* [Exercise requirements] Quote exactly the lines from the start of the entries to the one with "open MeasureTheory Finset Filter", both ends included.
|---|
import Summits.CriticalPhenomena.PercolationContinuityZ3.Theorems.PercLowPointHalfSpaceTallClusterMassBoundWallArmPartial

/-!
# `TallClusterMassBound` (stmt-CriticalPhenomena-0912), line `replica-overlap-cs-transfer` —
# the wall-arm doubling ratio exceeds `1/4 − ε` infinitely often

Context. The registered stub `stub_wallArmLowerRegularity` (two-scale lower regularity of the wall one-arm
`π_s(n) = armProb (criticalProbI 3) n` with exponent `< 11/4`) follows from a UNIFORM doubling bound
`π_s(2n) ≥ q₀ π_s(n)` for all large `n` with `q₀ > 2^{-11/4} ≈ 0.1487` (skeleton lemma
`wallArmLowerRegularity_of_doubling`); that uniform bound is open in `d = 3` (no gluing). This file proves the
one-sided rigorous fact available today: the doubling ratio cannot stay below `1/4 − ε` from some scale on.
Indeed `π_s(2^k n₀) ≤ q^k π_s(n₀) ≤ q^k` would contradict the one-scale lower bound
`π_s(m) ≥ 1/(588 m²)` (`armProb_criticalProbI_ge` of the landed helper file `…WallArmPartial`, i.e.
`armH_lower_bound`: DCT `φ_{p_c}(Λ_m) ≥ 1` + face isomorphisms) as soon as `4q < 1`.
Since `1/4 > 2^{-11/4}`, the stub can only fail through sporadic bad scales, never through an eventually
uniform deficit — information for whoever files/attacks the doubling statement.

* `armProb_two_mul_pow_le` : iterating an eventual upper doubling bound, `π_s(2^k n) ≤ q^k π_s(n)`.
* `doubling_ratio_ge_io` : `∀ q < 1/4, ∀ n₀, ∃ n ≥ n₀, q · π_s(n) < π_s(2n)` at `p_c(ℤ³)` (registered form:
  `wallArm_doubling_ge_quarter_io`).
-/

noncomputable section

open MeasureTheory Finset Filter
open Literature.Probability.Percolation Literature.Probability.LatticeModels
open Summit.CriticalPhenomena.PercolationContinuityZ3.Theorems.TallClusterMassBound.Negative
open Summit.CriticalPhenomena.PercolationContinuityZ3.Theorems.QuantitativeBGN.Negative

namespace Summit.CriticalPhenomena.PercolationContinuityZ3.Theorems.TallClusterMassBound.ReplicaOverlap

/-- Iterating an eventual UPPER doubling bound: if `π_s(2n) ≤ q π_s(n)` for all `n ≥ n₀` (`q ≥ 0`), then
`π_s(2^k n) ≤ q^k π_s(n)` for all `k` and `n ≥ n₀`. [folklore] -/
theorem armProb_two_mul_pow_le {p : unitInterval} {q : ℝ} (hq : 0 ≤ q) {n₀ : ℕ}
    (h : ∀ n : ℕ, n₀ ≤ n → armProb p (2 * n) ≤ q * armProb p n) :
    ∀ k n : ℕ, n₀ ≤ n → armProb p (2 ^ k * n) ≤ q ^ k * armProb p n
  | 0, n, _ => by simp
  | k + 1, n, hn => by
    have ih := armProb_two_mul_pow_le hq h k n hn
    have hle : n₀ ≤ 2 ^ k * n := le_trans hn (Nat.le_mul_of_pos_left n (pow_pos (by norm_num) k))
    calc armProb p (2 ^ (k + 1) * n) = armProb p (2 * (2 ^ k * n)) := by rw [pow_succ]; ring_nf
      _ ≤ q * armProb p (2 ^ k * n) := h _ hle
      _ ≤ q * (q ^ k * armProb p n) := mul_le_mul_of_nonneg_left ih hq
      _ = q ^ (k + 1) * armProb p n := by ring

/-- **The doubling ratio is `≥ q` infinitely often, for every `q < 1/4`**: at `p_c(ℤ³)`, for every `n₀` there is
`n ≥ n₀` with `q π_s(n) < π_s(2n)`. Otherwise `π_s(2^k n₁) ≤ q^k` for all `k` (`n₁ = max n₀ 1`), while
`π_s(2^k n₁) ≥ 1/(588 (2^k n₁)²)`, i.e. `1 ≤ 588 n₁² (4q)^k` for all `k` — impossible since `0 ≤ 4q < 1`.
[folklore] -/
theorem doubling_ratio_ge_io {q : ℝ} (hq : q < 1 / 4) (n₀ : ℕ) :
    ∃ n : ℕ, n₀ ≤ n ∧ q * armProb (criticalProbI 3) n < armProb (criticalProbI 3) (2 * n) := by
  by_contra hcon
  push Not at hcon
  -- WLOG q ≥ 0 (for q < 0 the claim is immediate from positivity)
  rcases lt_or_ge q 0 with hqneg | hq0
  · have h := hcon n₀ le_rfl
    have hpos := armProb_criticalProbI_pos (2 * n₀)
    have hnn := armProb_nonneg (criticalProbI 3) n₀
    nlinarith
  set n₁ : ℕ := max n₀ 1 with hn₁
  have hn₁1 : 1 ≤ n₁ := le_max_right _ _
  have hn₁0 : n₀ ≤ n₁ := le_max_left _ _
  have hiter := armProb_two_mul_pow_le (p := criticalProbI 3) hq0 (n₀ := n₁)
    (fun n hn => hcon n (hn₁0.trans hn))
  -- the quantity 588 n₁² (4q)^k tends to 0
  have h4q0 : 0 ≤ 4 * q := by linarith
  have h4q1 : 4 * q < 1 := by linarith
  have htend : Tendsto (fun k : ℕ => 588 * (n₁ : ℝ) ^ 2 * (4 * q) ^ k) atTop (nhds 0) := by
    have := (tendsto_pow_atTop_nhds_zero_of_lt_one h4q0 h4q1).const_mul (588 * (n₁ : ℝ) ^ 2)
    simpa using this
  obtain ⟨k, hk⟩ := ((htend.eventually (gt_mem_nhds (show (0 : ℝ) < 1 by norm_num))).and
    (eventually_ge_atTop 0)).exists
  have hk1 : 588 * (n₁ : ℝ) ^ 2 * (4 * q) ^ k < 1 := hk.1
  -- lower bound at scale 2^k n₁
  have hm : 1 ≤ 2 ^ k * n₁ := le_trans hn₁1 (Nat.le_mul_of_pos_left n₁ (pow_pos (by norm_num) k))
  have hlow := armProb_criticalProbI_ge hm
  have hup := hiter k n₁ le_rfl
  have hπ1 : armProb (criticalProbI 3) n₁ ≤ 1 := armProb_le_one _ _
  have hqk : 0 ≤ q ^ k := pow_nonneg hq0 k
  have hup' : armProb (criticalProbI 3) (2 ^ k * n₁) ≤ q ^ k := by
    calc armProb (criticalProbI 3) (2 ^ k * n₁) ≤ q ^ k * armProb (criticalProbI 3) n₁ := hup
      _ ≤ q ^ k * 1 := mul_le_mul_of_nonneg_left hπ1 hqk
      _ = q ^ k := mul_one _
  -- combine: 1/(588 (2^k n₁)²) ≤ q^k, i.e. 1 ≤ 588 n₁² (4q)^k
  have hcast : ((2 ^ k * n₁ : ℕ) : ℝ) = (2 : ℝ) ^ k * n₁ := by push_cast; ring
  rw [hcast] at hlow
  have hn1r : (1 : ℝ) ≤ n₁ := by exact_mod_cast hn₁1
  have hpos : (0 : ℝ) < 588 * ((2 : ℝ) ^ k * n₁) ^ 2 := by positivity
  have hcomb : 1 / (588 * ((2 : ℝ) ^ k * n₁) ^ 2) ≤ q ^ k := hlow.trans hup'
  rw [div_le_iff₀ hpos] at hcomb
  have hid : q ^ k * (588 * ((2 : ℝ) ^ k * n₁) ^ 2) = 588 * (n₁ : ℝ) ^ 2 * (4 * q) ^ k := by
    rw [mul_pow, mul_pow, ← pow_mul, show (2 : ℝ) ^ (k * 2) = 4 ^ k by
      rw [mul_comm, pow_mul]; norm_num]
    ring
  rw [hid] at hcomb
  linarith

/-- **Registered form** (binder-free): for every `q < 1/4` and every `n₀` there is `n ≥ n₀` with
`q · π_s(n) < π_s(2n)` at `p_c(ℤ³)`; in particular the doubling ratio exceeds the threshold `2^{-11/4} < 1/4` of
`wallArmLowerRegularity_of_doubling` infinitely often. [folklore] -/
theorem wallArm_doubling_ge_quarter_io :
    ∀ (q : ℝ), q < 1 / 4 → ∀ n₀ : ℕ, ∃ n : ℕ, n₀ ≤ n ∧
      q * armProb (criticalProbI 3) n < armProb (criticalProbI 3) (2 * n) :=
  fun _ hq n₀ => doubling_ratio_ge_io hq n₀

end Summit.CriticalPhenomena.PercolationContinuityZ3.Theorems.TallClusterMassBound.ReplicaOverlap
|---|
* [Exercise output]
import Summits.CriticalPhenomena.PercolationContinuityZ3.Theorems.PercLowPointHalfSpaceTallClusterMassBoundWallArmPartial

/-!
# `TallClusterMassBound` (stmt-CriticalPhenomena-0912), line `replica-overlap-cs-transfer` —
# the wall-arm doubling ratio exceeds `1/4 − ε` infinitely often

Context. The registered stub `stub_wallArmLowerRegularity` (two-scale lower regularity of the wall one-arm
`π_s(n) = armProb (criticalProbI 3) n` with exponent `< 11/4`) follows from a UNIFORM doubling bound
`π_s(2n) ≥ q₀ π_s(n)` for all large `n` with `q₀ > 2^{-11/4} ≈ 0.1487` (skeleton lemma
`wallArmLowerRegularity_of_doubling`); that uniform bound is open in `d = 3` (no gluing). This file proves the
one-sided rigorous fact available today: the doubling ratio cannot stay below `1/4 − ε` from some scale on.
Indeed `π_s(2^k n₀) ≤ q^k π_s(n₀) ≤ q^k` would contradict the one-scale lower bound
`π_s(m) ≥ 1/(588 m²)` (`armProb_criticalProbI_ge` of the landed helper file `…WallArmPartial`, i.e.
`armH_lower_bound`: DCT `φ_{p_c}(Λ_m) ≥ 1` + face isomorphisms) as soon as `4q < 1`.
Since `1/4 > 2^{-11/4}`, the stub can only fail through sporadic bad scales, never through an eventually
uniform deficit — information for whoever files/attacks the doubling statement.

* `armProb_two_mul_pow_le` : iterating an eventual upper doubling bound, `π_s(2^k n) ≤ q^k π_s(n)`.
* `doubling_ratio_ge_io` : `∀ q < 1/4, ∀ n₀, ∃ n ≥ n₀, q · π_s(n) < π_s(2n)` at `p_c(ℤ³)` (registered form:
  `wallArm_doubling_ge_quarter_io`).
-/

noncomputable section

open MeasureTheory Finset Filter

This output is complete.